** Opening INFORMATION GIVEN block **
import Summits.HubbardSuperconductivity.HubbardSuperconductivity.Theorems.AnisotropyChordTransferFibre3FinXB2Eval

/-!
# Route `AnisotropyChord` / H0 rotor rung: FIN XB2 row-`N₁` certificate at `L = 25` — cell facts, part `r`

Kernel facts `xbCellAny2 25 (49/50) la lb c = true` (evaluator `…FinXB2Eval`, point wedges recomputed in the same `decide`) for 1 λ-cell(s) of the per-`L` cover
(`…FinXB2Cover.xbCheck2`; cell design: p3 g6 scratch `xb_design2.py`, float mirror `xb_mirror.py` (g5)); assembled in `…FinXB2TwentyFive`.
Prover seat `hubbard-h0-rotor-p3` g6; helper for piece A = stmt-HubbardSuperconductivity-23918 of rung 19089 (`--supports`, helper class).
WHAT THIS IS NOT: nothing here proves superconductivity in the Hubbard model (rotor TARGET as worded stays FALSE, g15 verdict); kernel facts for the FIN certificate of ONE hypothesis (row `N₁`) of ONE conditional reduction.  Tree imports only; no sorry, no new axioms.
-/

set_option linter.dupNamespace false

namespace Summit.HubbardSuperconductivity.HubbardSuperconductivity.Theorems.AnisotropyChord.Transfer.Fibre3

namespace FinXB

set_option maxHeartbeats 4000000 in
/-- kernel fact: cell 32 at `L = 25` (certified, c = (9/20 : ℚ)). [folklore] -/
theorem xb2c25_32 : xbCellAny2 25 (49/50 : ℚ) 1277829063544599 1513109339869749 (9/20 : ℚ) = true := by
  decide +kernel

end FinXB

end Summit.HubbardSuperconductivity.HubbardSuperconductivity.Theorems.AnisotropyChord.Transfer.Fibre3
/-! ### §3 The one-hump cells against the pole cloud -/

/-- ★★ **HUMP versus POLE CLOUD.**  Row `a − bx^p − cx^q` non-vanishing with rising (`ψ₁ < 0`), strictly log-concave slope on `[x₁, x₃] ⊂ (0,∞)`; nonempty
weighted three-type cloud (unswitched incoherent ∨ switched coherent ∨ switched incoherent binomial, pointwise on the window) ⇒ `ψ₁ + cloudP1` has no three
zeros. [this file's theorem] -/
theorem hump_poleCloud_no_three_zeros (e₁ e₂ : ℕ) (a b c : ℝ)
    {ι : Type*} (s : Finset ι) (hs : s.Nonempty) (m A B C : ι → ℝ) (hm : ∀ i ∈ s, 0 < m i)
    {x₁ x₂ x₃ : ℝ} (h0 : 0 < x₁) (h12 : x₁ < x₂) (h23 : x₂ < x₃)
    (hF : ∀ x ∈ Set.Icc x₁ x₃, a - b * x ^ (e₁ + 1) - c * x ^ (e₁ + e₂ + 2) ≠ 0)
    (hpost : ∀ x ∈ Set.Icc x₁ x₃, rowPsi1 e₁ e₂ a b c x < 0)
    (hlc : ∀ x ∈ Set.Icc x₁ x₃, rowPsi1 e₁ e₂ a b c x * rowPsi3 e₁ e₂ a b c x < rowPsi2 e₁ e₂ a b c x ^ 2)
    (hrow : ∀ x ∈ Set.Icc x₁ x₃, ∀ i ∈ s, (0 ≤ B i ∧ 0 ≤ C i ∧ 0 < B i + C i ∧ 0 < A i - B i * x ^ (e₁ + 1) - C i * x ^ (e₁ + e₂ + 2))
      ∨ (0 < A i ∧ B i < 0 ∧ 0 < C i ∧ A i - B i * x ^ (e₁ + 1) - C i * x ^ (e₁ + e₂ + 2) < 0)
      ∨ (0 < A i ∧ 0 ≤ B i ∧ 0 ≤ C i ∧ B i * C i = 0 ∧ 0 < B i + C i ∧ A i - B i * x ^ (e₁ + 1) - C i * x ^ (e₁ + e₂ + 2) < 0))
    (hzero : ∀ x ∈ ({x₁, x₂, x₃} : Set ℝ), rowPsi1 e₁ e₂ a b c x + cloudP1 e₁ e₂ s m A B C x = 0) : False := by
  have hx0 : ∀ x ∈ Set.Icc x₁ x₃, 0 < x := fun x hx => h0.trans_le hx.1
  have hne : ∀ x ∈ Set.Icc x₁ x₃, ∀ i ∈ s, A i - B i * x ^ (e₁ + 1) - C i * x ^ (e₁ + e₂ + 2) ≠ 0 := by
    intro x hx i hi
    rcases hrow x hx i hi with ⟨_, _, _, h⟩ | ⟨_, _, _, h⟩ | ⟨_, _, _, _, _, h⟩
    · exact h.ne'
    · exact h.ne
    · exact h.ne
  exact slope_no_three_zeros_of_pull e₁ e₂ a b c (cloudP1 e₁ e₂ s m A B C) (cloudP2 e₁ e₂ s m A B C) (cloudP3 e₁ e₂ s m A B C)
    h0 h12 h23 hF hpost hlc (fun x hx => (poleCloud_lcP1 e₁ e₂ (hx0 x hx) hs hm (hrow x hx)).1)
    (fun x hx => mixedCloud_hasDerivAt1 e₁ e₂ s m A B C (hx0 x hx) (hne x hx))
    (fun x hx => mixedCloud_hasDerivAt2 e₁ e₂ s m A B C (hx0 x hx) (hne x hx))
    (fun x hx => (poleCloud_lcP1 e₁ e₂ (hx0 x hx) hs hm (hrow x hx)).2) hzero

/-- ★★ **The switched incoherent RISER against the pole cloud** (`a ≥ 0`, `b, c > 0`, riser switched on the window): `ψ₁ + cloudP1` has no three zeros —
the ρ_I = 1 cell on an inner window with knee-less poles behind it. [this file's theorem] -/
theorem oneRiser_poleCloud_no_three_zeros (e₁ e₂ : ℕ) {a b c : ℝ} (ha : 0 ≤ a) (hb : 0 < b) (hc : 0 < c)
    {ι : Type*} (s : Finset ι) (hs : s.Nonempty) (m A B C : ι → ℝ) (hm : ∀ i ∈ s, 0 < m i)
    {x₁ x₂ x₃ : ℝ} (h0 : 0 < x₁) (h12 : x₁ < x₂) (h23 : x₂ < x₃)
    (hsw : ∀ x ∈ Set.Icc x₁ x₃, a - b * x ^ (e₁ + 1) - c * x ^ (e₁ + e₂ + 2) < 0)
    (hrow : ∀ x ∈ Set.Icc x₁ x₃, ∀ i ∈ s, (0 ≤ B i ∧ 0 ≤ C i ∧ 0 < B i + C i ∧ 0 < A i - B i * x ^ (e₁ + 1) - C i * x ^ (e₁ + e₂ + 2))
      ∨ (0 < A i ∧ B i < 0 ∧ 0 < C i ∧ A i - B i * x ^ (e₁ + 1) - C i * x ^ (e₁ + e₂ + 2) < 0)
      ∨ (0 < A i ∧ 0 ≤ B i ∧ 0 ≤ C i ∧ B i * C i = 0 ∧ 0 < B i + C i ∧ A i - B i * x ^ (e₁ + 1) - C i * x ^ (e₁ + e₂ + 2) < 0))
    (hzero : ∀ x ∈ ({x₁, x₂, x₃} : Set ℝ), rowPsi1 e₁ e₂ a b c x + cloudP1 e₁ e₂ s m A B C x = 0) : False := by
  have hx0 : ∀ x ∈ Set.Icc x₁ x₃, 0 < x := fun x hx => h0.trans_le hx.1
  have hI1 : x₁ ∈ Set.Icc x₁ x₃ := ⟨le_rfl, (h12.trans h23).le⟩
  have hP1 := (poleCloud_lcP1 e₁ e₂ (hx0 x₁ hI1) hs hm (hrow x₁ hI1)).1
  have hstart : rowPsi1 e₁ e₂ a b c x₁ < 0 := by linarith [hzero x₁ (by simp)]
  have hpost : ∀ x ∈ Set.Icc x₁ x₃, rowPsi1 e₁ e₂ a b c x < 0 := fun x hx =>
    (eq_or_lt_of_le hx.1).elim (fun h => h ▸ hstart)
      (fun h => riser_turning_persist e₁ e₂ a b c hb hc h0 (h12.trans h23).le hsw hstart.le x ⟨h, hx.2⟩)
  exact hump_poleCloud_no_three_zeros e₁ e₂ a b c s hs m A B C hm h0 h12 h23 (fun x hx => (hsw x hx).ne) hpost
    (fun x hx => riser_slope_logConcave e₁ e₂ a b c (hx0 x hx) ha hb.le hc.le (hsw x hx) (hpost x hx)) hrow hzero

/-- ★★ **The one-signed binomial KNEE against the pole cloud** (`a·c < 0`, `b = 0` in normal form). [this file's theorem] -/
theorem oneKnee_poleCloud_no_three_zeros (e₁ e₂ : ℕ) {a c : ℝ} (hac : a * c < 0)
    {ι : Type*} (s : Finset ι) (hs : s.Nonempty) (m A B C : ι → ℝ) (hm : ∀ i ∈ s, 0 < m i)
    {x₁ x₂ x₃ : ℝ} (h0 : 0 < x₁) (h12 : x₁ < x₂) (h23 : x₂ < x₃)
    (hrow : ∀ x ∈ Set.Icc x₁ x₃, ∀ i ∈ s, (0 ≤ B i ∧ 0 ≤ C i ∧ 0 < B i + C i ∧ 0 < A i - B i * x ^ (e₁ + 1) - C i * x ^ (e₁ + e₂ + 2))
      ∨ (0 < A i ∧ B i < 0 ∧ 0 < C i ∧ A i - B i * x ^ (e₁ + 1) - C i * x ^ (e₁ + e₂ + 2) < 0)
      ∨ (0 < A i ∧ 0 ≤ B i ∧ 0 ≤ C i ∧ B i * C i = 0 ∧ 0 < B i + C i ∧ A i - B i * x ^ (e₁ + 1) - C i * x ^ (e₁ + e₂ + 2) < 0))
    (hzero : ∀ x ∈ ({x₁, x₂, x₃} : Set ℝ), rowPsi1 e₁ e₂ a 0 c x + cloudP1 e₁ e₂ s m A B C x = 0) : False := by
  have hx0 : ∀ x ∈ Set.Icc x₁ x₃, 0 < x := fun x hx => h0.trans_le hx.1
  have hF : ∀ x ∈ Set.Icc x₁ x₃, a - 0 * x ^ (e₁ + 1) - c * x ^ (e₁ + e₂ + 2) ≠ 0 := by
    intro x hx h
    have ha : a = c * x ^ (e₁ + e₂ + 2) := by linarith
    rw [ha] at hac
    have : 0 ≤ c * x ^ (e₁ + e₂ + 2) * c := by
      have := sq_nonneg c; nlinarith [pow_pos (hx0 x hx) (e₁ + e₂ + 2)]
    linarith
  have hpost : ∀ x ∈ Set.Icc x₁ x₃, rowPsi1 e₁ e₂ a 0 c x < 0 := fun x hx => knee_rowPsi1_neg e₁ e₂ a c (hx0 x hx) hac
  exact hump_poleCloud_no_three_zeros e₁ e₂ a 0 c s hs m A B C hm h0 h12 h23 hF hpost
    (fun x hx => binomial_slope_logConcave e₁ e₂ a 0 c x (by ring) (hpost x hx)) hrow hzero

/-- ★★ **The rising unswitched COHERENT row against the pole cloud** (`a > 0`, `b ≤ 0 ≤ c`, value `> 0` and `ψ₁ < 0` on the window). [this file's theorem] -/
theorem oneCoherent_poleCloud_no_three_zeros (e₁ e₂ : ℕ) {a b c : ℝ} (ha : 0 < a) (hb : b ≤ 0) (hc : 0 ≤ c)
    {ι : Type*} (s : Finset ι) (hs : s.Nonempty) (m A B C : ι → ℝ) (hm : ∀ i ∈ s, 0 < m i)
    {x₁ x₂ x₃ : ℝ} (h0 : 0 < x₁) (h12 : x₁ < x₂) (h23 : x₂ < x₃)
    (hun0 : ∀ x ∈ Set.Icc x₁ x₃, 0 < a - b * x ^ (e₁ + 1) - c * x ^ (e₁ + e₂ + 2))
    (hpost : ∀ x ∈ Set.Icc x₁ x₃, rowPsi1 e₁ e₂ a b c x < 0)
    (hrow : ∀ x ∈ Set.Icc x₁ x₃, ∀ i ∈ s, (0 ≤ B i ∧ 0 ≤ C i ∧ 0 < B i + C i ∧ 0 < A i - B i * x ^ (e₁ + 1) - C i * x ^ (e₁ + e₂ + 2))
      ∨ (0 < A i ∧ B i < 0 ∧ 0 < C i ∧ A i - B i * x ^ (e₁ + 1) - C i * x ^ (e₁ + e₂ + 2) < 0)
      ∨ (0 < A i ∧ 0 ≤ B i ∧ 0 ≤ C i ∧ B i * C i = 0 ∧ 0 < B i + C i ∧ A i - B i * x ^ (e₁ + 1) - C i * x ^ (e₁ + e₂ + 2) < 0))
    (hzero : ∀ x ∈ ({x₁, x₂, x₃} : Set ℝ), rowPsi1 e₁ e₂ a b c x + cloudP1 e₁ e₂ s m A B C x = 0) : False :=
  hump_poleCloud_no_three_zeros e₁ e₂ a b c s hs m A B C hm h0 h12 h23 (fun x hx => (hun0 x hx).ne') hpost
    (fun x hx => coherent_slope_logConcave e₁ e₂ a b c (h0.trans_le hx.1) ha hb hc (hun0 x hx) (hpost x hx)) hrow hzero

end ProductPlusOne

end Summit.ValiantsHypothesis.ValiantsHypothesis.Theorems.LacunarySymmetroidMatrixDescartes
import Summits.QuantumFields.YangMills.Theorems.BalabanUVNodesN06AtOpsYSectEStKnitRecordKE20XC
import Literature.MathematicalPhysics.QuantumFieldTheory.Balaban1983to89.B9Cor36GDirKnitRowsAtMemberRY
import Literature.MathematicalPhysics.QuantumFieldTheory.Balaban1983to89.B9CubeDirInverseBondSocketAtOne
** Closing INFORMATION GIVEN block **
Of all the entries above, repeat only the lines from the line that has "the ρ_I = 1" to the line that has "(fun h => riser_turning_persist", both lines included, exactly.

the ρ_I = 1 cell on an inner window with knee-less poles behind it. [this file's theorem] -/
theorem oneRiser_poleCloud_no_three_zeros (e₁ e₂ : ℕ) {a b c : ℝ} (ha : 0 ≤ a) (hb : 0 < b) (hc : 0 < c)
    {ι : Type*} (s : Finset ι) (hs : s.Nonempty) (m A B C : ι → ℝ) (hm : ∀ i ∈ s, 0 < m i)
    {x₁ x₂ x₃ : ℝ} (h0 : 0 < x₁) (h12 : x₁ < x₂) (h23 : x₂ < x₃)
    (hsw : ∀ x ∈ Set.Icc x₁ x₃, a - b * x ^ (e₁ + 1) - c * x ^ (e₁ + e₂ + 2) < 0)
    (hrow : ∀ x ∈ Set.Icc x₁ x₃, ∀ i ∈ s, (0 ≤ B i ∧ 0 ≤ C i ∧ 0 < B i + C i ∧ 0 < A i - B i * x ^ (e₁ + 1) - C i * x ^ (e₁ + e₂ + 2))
      ∨ (0 < A i ∧ B i < 0 ∧ 0 < C i ∧ A i - B i * x ^ (e₁ + 1) - C i * x ^ (e₁ + e₂ + 2) < 0)
      ∨ (0 < A i ∧ 0 ≤ B i ∧ 0 ≤ C i ∧ B i * C i = 0 ∧ 0 < B i + C i ∧ A i - B i * x ^ (e₁ + 1) - C i * x ^ (e₁ + e₂ + 2) < 0))
    (hzero : ∀ x ∈ ({x₁, x₂, x₃} : Set ℝ), rowPsi1 e₁ e₂ a b c x + cloudP1 e₁ e₂ s m A B C x = 0) : False := by
  have hx0 : ∀ x ∈ Set.Icc x₁ x₃, 0 < x := fun x hx => h0.trans_le hx.1
  have hI1 : x₁ ∈ Set.Icc x₁ x₃ := ⟨le_rfl, (h12.trans h23).le⟩
  have hP1 := (poleCloud_lcP1 e₁ e₂ (hx0 x₁ hI1) hs hm (hrow x₁ hI1)).1
  have hstart : rowPsi1 e₁ e₂ a b c x₁ < 0 := by linarith [hzero x₁ (by simp)]
  have hpost : ∀ x ∈ Set.Icc x₁ x₃, rowPsi1 e₁ e₂ a b c x < 0 := fun x hx =>
    (eq_or_lt_of_le hx.1).elim (fun h => h ▸ hstart)
      (fun h => riser_turning_persist e₁ e₂ a b c hb hc h0 (h12.trans h23).le hsw hstart.le x ⟨h, hx.2⟩)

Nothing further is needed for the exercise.